This time, I investigated ** LightGBM **, which is one of the learning model methods. LightGBM is also commonly used in Kaggle as part of ensemble learning. Along with that, the processes around it (such as plotting the ROC curve) are also required, so I have summarized them.
The article I referred to is here.
-Explanation of LightGBM -[Python: Try using LightGBM](https://blog.amedama.jp/entry/2018/05/01/081842#%E4%BA%8C%E5%80%A4%E5%88%86% E9% A1% 9E% E5% 95% 8F% E9% A1% 8C-Breast-Cancer-% E3% 83% 87% E3% 83% BC% E3% 82% BF% E3% 82% BB% E3% 83 % 83% E3% 83% 88) -Memo of a series of binary classification with lightgbm
terminal
pip install lightgbm
To do. But,
jupyter
import lightgbm as lgb
I got an error, so I investigated how to deal with it.

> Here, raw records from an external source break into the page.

import Summits.NavierStokesRegularity.NavierStokesRegularity.Theorems.TypeICertificateLadderRungReynoldsOneTaoCover
import Summits.NavierStokesRegularity.NavierStokesRegularity.Theorems.ProductionEfficiencyDecay.Negative.ProductionEfficiencyDecayFalseOfDssLerayHopfBlowup
import Literature.Analysis.FluidPDE.NSCriticalClosure
import Literature.Analysis.FluidPDE.NSCriticalClosureReduced
import Literature.Analysis.FluidPDE.NSCriticalClosureTao
import Literature.Analysis.FluidPDE.NSCriticalClosureHolds
import Literature.Analysis.FluidPDE.TsaiLocalEnergyScaling
import Literature.Analysis.FluidPDE.TaoLocalisation
import Literature.Analysis.FluidPDE.SelfSimilar
import HarnessLib

/-!
# Crux `EfficiencyFloor.ProductionEfficiencyDecay` (stmt-NavierStokesRegularity-22866), skeleton stub
# `stub_dssStratumRung` (BC5 rung, S4) — PROVED: no exactly discretely self-similar Leray–Hopf blow-up exists,
# by the tree's discharged `L^∞_t L³_x` continuation criterion

`--supports stmt-NavierStokesRegularity-22866` (line `efficiency_floor`; seat ns-ef-p3; the scaling argument and the
theorem `not_dssLerayHopfBlowup_of_L3criterion` are ADAPTED VERBATIM from the evidence file
`lineH/DssLerayHopfBlowupExcludedByL3.lean` attached to stmt-22866 by planner-ns-idea-5-g2 (2026-08-28T00:47Z), who
cannot write under `Theorems/`; this file adds the observation that the criterion is DISCHARGED in the tree and lands
the registered stub by name).

THE ARGUMENT (planner ns-idea-5 g2). `ProductionEfficiencyDecayNegative.DssLerayHopfBlowup` (the hypothesis of the
lead's negative lemma p585341, verbatim the hypotheses of the BC5 rung) asks for a maximal smooth solution on
`ℝ³ × [0,T)`, Leray–Hopf from a rapidly decaying datum, discretely self-similar about `(T,0)` GLOBALLY IN SPACE:
`c·u(T + c²s, c x) = u(T + s, x)`. The `L³(ℝ³)` norm is invariant under this scaling, so `‖u(t)‖₃` takes the same
values along every DSS orbit `t_k = T − c^{−2k}τ₀` (`lintegral_cube_dss_iterate`); on the closed sub-slab
`[0, T(1−c⁻²)]` the solution is bounded with finite energy (Tao's class, `RungReynoldsOne.stub_taoCover`), hence
`sup_{[0,T)} ‖u(t)‖₃ < ∞`, and the `L^∞_t L³_x` criterion `hasSmoothExtensionPast_of_eLpNorm_three_bounded`
(Escauriaza–Seregin–Šverák 2003 Thms 1.3–1.4 / Seregin 2012 Thm 1.1) continues the solution past `T` — contradicting
maximality (`not_dssLerayHopfBlowup_of_L3criterion`).

THE LANDING (this seat). The criterion is a THEOREM of the tree (`hasSmoothExtensionPast_of_eLpNorm_three_bounded_holds`,
`NSCriticalClosureHolds.lean`), so `¬ DssLerayHopfBlowup` holds outright (`not_dssLerayHopfBlowup`), and by the lead's
equivalence `dssStratumRung_iff_not_DssLerayHopfBlowup` (p586369) the registered stub `stub_dssStratumRung` is PROVED
(signature verbatim, vacuously: its hypothesis class is empty). Consequences for the line: (i) the skeleton's only
open stub is now S2 = `stub_depletionGivenBudget`, the crux proper; (ii) the route's `why it might fail` object —
"a discretely self-similar Type-I blow-up … has mean efficiency ≍ c > 0" — is NOT the exactly-DSS maximal solution of
this class (there is none) but a LOCALLY DSS blow-up (|y|⁻¹-tailed profile glued to a finite-energy exterior, with
`‖u(t)‖₃ → ∞`), on which nothing here bites.

HONEST FRAMING: an exclusion of one degenerate blow-up geometry by a known regularity criterion; the crux stmt-22866,
the residual stmt-1574 and NS regularity all stay open; no summit is proved.
[cite: EscauriazaSereginSverak2003, Thms 1.3–1.4; Seregin2012CMP, Thm 1.1]
-/

-- the problem directory repeats the summit name (`NavierStokesRegularity/NavierStokesRegularity`)
set_option linter.dupNamespace false

noncomputable section

open Set MeasureTheory
open scoped ENNReal NNReal
open Literature.Analysis.FluidPDE

namespace Summit.NavierStokesRegularity.NavierStokesRegularity.Theorems

namespace ProductionEfficiencyDecay

open Summit.NavierStokesRegularity.NavierStokesRegularity.Theorems.RungReynoldsOne (stub_taoCover)
open Summit.NavierStokesRegularity.NavierStokesRegularity.Theorems.ProductionEfficiencyDecayNegative
  (DssLerayHopfBlowup dssStratumRung_iff_not_DssLerayHopfBlowup)

/-- **`L³` cube is constant along DSS orbits**: if `w` is `c`-DSS (`c > 0`), then
`∫|w(−τ₀ (c²)⁻¹^k)|³ = ∫|w(−τ₀)|³`. (Adapted verbatim from planner-ns-idea-5-g2's evidence file.) [folklore] -/
theorem lintegral_cube_dss_iterate {c : ℝ} (hc : 0 < c)
    {w : ℝ → EuclideanSpace ℝ (Fin 3) → EuclideanSpace ℝ (Fin 3)} (hw : IsDiscretelySelfSimilar c w)
    (τ₀ : ℝ) (k : ℕ) :
    ∫⁻ x, ‖w (-τ₀ * (c ^ 2)⁻¹ ^ k) x‖ₑ ^ 3 = ∫⁻ x, ‖w (-τ₀) x‖ₑ ^ 3 := by
  have hstep : ∀ s : ℝ, ∫⁻ x, ‖w s x‖ₑ ^ 3 = ∫⁻ x, ‖w (c ^ 2 * s) x‖ₑ ^ 3 := by
    intro s
    have hws : ∀ x, w s x = c • w (c ^ 2 * s) (c • x) := fun x => by
      have h := congrFun (congrFun hw s) x
      rw [nsRescale_apply] at h
      exact h.symm
    have hc3 : ‖c‖ₑ ^ 3 = ENNReal.ofReal (c ^ 3) := by
      rw [Real.enorm_eq_ofReal_abs, ← ENNReal.ofReal_pow (abs_nonneg c), abs_of_pos hc]
    calc ∫⁻ x, ‖w s x‖ₑ ^ 3 = ∫⁻ x, ‖c‖ₑ ^ 3 * ‖w (c ^ 2 * s) (c • x)‖ₑ ^ 3 :=
          lintegral_congr fun x => by rw [hws x, enorm_smul, mul_pow]
      _ = ‖c‖ₑ ^ 3 * ∫⁻ x, ‖w (c ^ 2 * s) (c • x)‖ₑ ^ 3 :=
          lintegral_const_mul' _ _ (by simp)
      _ = ‖c‖ₑ ^ 3 * (ENNReal.ofReal ((c ^ 3)⁻¹) * ∫⁻ y, ‖w (c ^ 2 * s) y‖ₑ ^ 3) := by
          rw [lintegral_comp_smul_fin3 (fun y => ‖w (c ^ 2 * s) y‖ₑ ^ 3) hc]
      _ = ∫⁻ y, ‖w (c ^ 2 * s) y‖ₑ ^ 3 := by
          rw [← mul_assoc, hc3, ← ENNReal.ofReal_mul (by positivity),
            mul_inv_cancel₀ (by positivity), ENNReal.ofReal_one, one_mul]
  induction k with
  | zero => simp
  | succ k ih =>
      rw [← ih, hstep (-τ₀ * (c ^ 2)⁻¹ ^ (k + 1))]
      have h0 : c ^ 2 ≠ 0 := by positivity
      have : c ^ 2 * (-τ₀ * (c ^ 2)⁻¹ ^ (k + 1)) = -τ₀ * (c ^ 2)⁻¹ ^ k := by
        rw [pow_succ, inv_pow, inv_pow]
        field_simp
        ring
      rw [this]

/-- **Exact DSS Leray–Hopf blow-up is excluded by the `L^∞_t L³_x` criterion** (as a hypothesis): `L³` is
scale-invariant, so a DSS maximal solution has `sup_{[0,T)} ‖u(t)‖₃ < ∞` (bounded on one period by Tao's class,
propagated along DSS orbits) and the criterion extends it past `T`, against maximality. (Adapted verbatim from
planner-ns-idea-5-g2's evidence file.) [cite: EscauriazaSereginSverak2003, Thms 1.3–1.4] -/
theorem not_dssLerayHopfBlowup_of_L3criterion
    (hL3 : hasSmoothExtensionPast_of_eLpNorm_three_bounded) : ¬ DssLerayHopfBlowup := by
  rintro ⟨ν, T, u, p, hν, hT, hmax, hLH, hdec, c, hc, hdss⟩
  have hc0 : 0 < c := lt_trans zero_lt_one hc
  have hy1 : 1 < c ^ 2 := by nlinarith
  have hy0 : 0 < c ^ 2 := by positivity
  -- the closed sub-slab `[0, T']`, `T' = T (1 - c⁻²)`
  set T' : ℝ := T - T / c ^ 2 with hT'def
  have hT'pos : 0 < T' := by
    rw [hT'def]
    have : T / c ^ 2 < T := by rw [div_lt_iff₀ hy0]; nlinarith
    linarith
  have hT'lt : T' < T := by
    rw [hT'def]; have : 0 < T / c ^ 2 := by positivity
    linarith
  obtain ⟨q, hcl, hB, -, -⟩ := stub_taoCover hν hT hmax.1 hLH hdec (T' := T') ⟨hT'pos, hT'lt⟩
  obtain ⟨B₀, hB₀0, hB₀⟩ := exists_forall_norm_le_of_hasBoundedSobolevNormsOn hcl hB
  -- uniform cube bound on the sub-slab: `∫|u|³ ≤ B₀ · 2E₀`
  set E2 : ℝ≥0∞ := ENNReal.ofReal (2 * VectorCalculus.kineticEnergy (u 0)) with hE2
  set J : ℝ≥0∞ := ENNReal.ofReal B₀ * E2 with hJdef
  have hJtop : J ≠ ⊤ := ENNReal.mul_ne_top ENNReal.ofReal_ne_top ENNReal.ofReal_ne_top
  have hcube : ∀ s ∈ Icc 0 T', ∫⁻ x, ‖u s x‖ₑ ^ 3 ≤ J := by
    intro s hs
    have hsT : s ∈ Icc 0 T := ⟨hs.1, hs.2.trans hT'lt.le⟩
    calc ∫⁻ x, ‖u s x‖ₑ ^ 3 ≤ ∫⁻ x, ENNReal.ofReal B₀ * ‖u s x‖ₑ ^ 2 := by
          refine lintegral_mono fun x => ?_
          rw [pow_succ', sq]
          refine mul_le_mul_left ?_ _
          rw [← ofReal_norm]
          exact ENNReal.ofReal_le_ofReal (hB₀ s hs x)
      _ = ENNReal.ofReal B₀ * ∫⁻ x, ‖u s x‖ₑ ^ 2 := lintegral_const_mul' _ _ ENNReal.ofReal_ne_top
      _ ≤ J := by rw [hJdef]; exact mul_le_mul_right (hLH.lintegral_enorm_sq_le hν.le hsT) _
  -- the cube bound propagates to all of `[0,T)` along DSS orbits
  have hall : ∀ t ∈ Ico 0 T, ∫⁻ x, ‖u t x‖ₑ ^ 3 ≤ J := by
    intro t ht
    by_cases hcase : t ≤ T'
    · exact hcube t ⟨ht.1, hcase⟩
    push Not at hcase
    have hτ : 0 < T - t := by linarith [ht.2]
    set τ : ℝ := T - t with hτdef
    have hx1 : 1 ≤ T / τ := by rw [le_div_iff₀ hτ]; linarith [ht.1]
    obtain ⟨n, hn1, hn2⟩ := exists_nat_pow_near hx1 hy1
    set τ₀ : ℝ := (c ^ 2) ^ n * τ with hτ₀def
    have hτ₀leT : τ₀ ≤ T := by rw [hτ₀def]; rwa [le_div_iff₀ hτ] at hn1
    have hτ₀gt : T / c ^ 2 < τ₀ := by
      rw [div_lt_iff₀ hy0, hτ₀def]
      rw [div_lt_iff₀ hτ, pow_succ] at hn2
      nlinarith
    have hs0 : T - τ₀ ∈ Icc 0 T' := ⟨by linarith, by rw [hT'def]; linarith⟩
    have hiter := lintegral_cube_dss_iterate hc0 hdss τ₀ n
    have harg : T + -τ₀ * (c ^ 2)⁻¹ ^ n = t := by
      rw [hτ₀def, hτdef, inv_pow]; field_simp; ring
    have harg0 : T + -τ₀ = T - τ₀ := by ring
    simp only [harg, harg0] at hiter
    rw [hiter]
    exact hcube _ hs0
  -- hence `sup_{[0,T)} ‖u(t)‖₃ < ∞`
  have h3 : ∀ t ∈ Ico 0 T, eLpNorm (u t) 3 volume ≤ J ^ (1 / 3 : ℝ) := by
    intro t ht
    rw [eLpNorm_eq_lintegral_rpow_enorm_toReal (by norm_num : (3 : ℝ≥0∞) ≠ 0) (by norm_num),
      ENNReal.toReal_ofNat]
    refine ENNReal.rpow_le_rpow ?_ (by norm_num)
    refine le_trans (le_of_eq (lintegral_congr fun x => ?_)) (hall t ht)
    rw [← ENNReal.rpow_natCast]; norm_num
  have hsup : (⨆ t ∈ Ico 0 T, eLpNorm (u t) 3 volume) < ⊤ := by
    refine lt_of_le_of_lt (iSup₂_le h3) ?_
    exact ENNReal.rpow_lt_top_of_nonneg (by norm_num) hJtop
  exact hmax.2 (hL3 ν T hν hT u p hmax.1 hLH hdec hsup)

/-- **No exactly discretely self-similar Leray–Hopf blow-up exists** — unconditionally: the `L^∞_t L³_x`
continuation criterion is discharged in the tree (`hasSmoothExtensionPast_of_eLpNorm_three_bounded_holds`,
Seregin 2012 Thm 1.1 / ESS 2003). [cite: Seregin2012CMP, Thm 1.1] -/
theorem not_dssLerayHopfBlowup : ¬ DssLerayHopfBlowup :=
  not_dssLerayHopfBlowup_of_L3criterion hasSmoothExtensionPast_of_eLpNorm_three_bounded_holds

/-- **S4 — the registered BC5 rung `stub_dssStratumRung` of the crux skeleton of stmt-22866, PROVED (signature
verbatim).** The every-subwindow efficiency law on the exactly-DSS stratum of maximal smooth Leray–Hopf
rapidly-decaying-datum solutions holds because that stratum is EMPTY (`not_dssLerayHopfBlowup`), through the lead's
equivalence `dssStratumRung_iff_not_DssLerayHopfBlowup`. Vacuous truth about a class with no members; the crux itself
is untouched. [cite: Seregin2012CMP, Thm 1.1] -/
theorem stub_dssStratumRung : ∀ (ν T : ℝ), 0 < ν → 0 < T → ∀ (u : ℝ → EuclideanSpace ℝ (Fin 3) → EuclideanSpace ℝ (Fin 3)) (p : ℝ → EuclideanSpace ℝ (Fin 3) → ℝ), Literature.Analysis.FluidPDE.IsMaximalSmoothSolution ν 0 u p T → Literature.Analysis.FluidPDE.IsLerayHopfOn T ν 0 (u 0) u → Literature.Analysis.FluidPDE.HasRapidSpatialDecay (u 0) → (∃ c : ℝ, 1 < c ∧ Literature.Analysis.FluidPDE.IsDiscretelySelfSimilar c (fun s x => u (T + s) x)) → ∀ ε : ℝ, 0 < ε → ∃ t₁ ∈ Set.Ico 0 T, (∀ t ∈ Set.Ico t₁ T, 0 < ∫⁻ x, ‖Literature.Analysis.FluidPDE.curl (u t) x‖ₑ ^ 2 ∧ ∫⁻ x, ‖Literature.Analysis.FluidPDE.curl (u t) x‖ₑ ^ 2 < ⊤) ∧ ∀ s t : ℝ, t₁ ≤ s → s ≤ t → t < T → ((∫⁻ x, ‖Literature.Analysis.FluidPDE.curl (u s) x‖ₑ ^ 2).toReal)⁻¹ ^ 2 - ((∫⁻ x, ‖Literature.Analysis.FluidPDE.curl (u t) x‖ₑ ^ 2).toReal)⁻¹ ^ 2 ≤ ε * (t - s) :=
  dssStratumRung_iff_not_DssLerayHopfBlowup.2 not_dssLerayHopfBlowup

/-- **The DSS hypothesis is absurd for every single solution of the class** (pointwise form, convenient for callers):
a maximal smooth Leray–Hopf rapidly-decaying-datum solution is not `c`-DSS about `(T,0)` for any `c > 1`.
[cite: Seregin2012CMP, Thm 1.1] -/
theorem not_isDiscretelySelfSimilar_of_maximal {ν T : ℝ} (hν : 0 < ν) (hT : 0 < T)
    {u : ℝ → EuclideanSpace ℝ (Fin 3) → EuclideanSpace ℝ (Fin 3)} {p : ℝ → EuclideanSpace ℝ (Fin 3) → ℝ}
    (hmax : IsMaximalSmoothSolution ν 0 u p T) (hLH : IsLerayHopfOn T ν 0 (u 0) u)
    (hdec : HasRapidSpatialDecay (u 0)) {c : ℝ} (hc : 1 < c) :
    ¬ IsDiscretelySelfSimilar c (fun s x => u (T + s) x) := fun hdss =>
  not_dssLerayHopfBlowup ⟨ν, T, u, p, hν, hT, hmax, hLH, hdec, c, hc, hdss⟩

end ProductionEfficiencyDecay

end Summit.NavierStokesRegularity.NavierStokesRegularity.Theorems

end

I arrived at. According to this
terminal
brew install libomp
Then, it was solved safely. This will move you forward.
First, import the required libraries.
In[1]
%matplotlib inline
import numpy as np
import pandas as pd
import matplotlib.pyplot as plt
print(pd.__version__) #You can check the version on the script.
Out[1]
0.21.0
Then load the dataset. This time we will use the iris data from the scikit-learn dataset.
In[2]
from sklearn.datasets import load_iris
iris = load_iris()
#print(iris.DESCR) #Show description about the dataset
print(type(iris))
Out[2]
<class 'sklearn.utils.Bunch'>
In[3]
df = pd.DataFrame(iris.data, columns=iris.feature_names)
df['target'] = iris.target
print(df.shape)
df.head()
Let's plot this data with only two variables.
In[4]
fig = plt.figure(figsize = (5,5))
ax = fig.add_subplot(111)
plt.scatter(df[df['target']==0].iloc[:,0], df[df['target']==0].iloc[:,1], label='Setosa')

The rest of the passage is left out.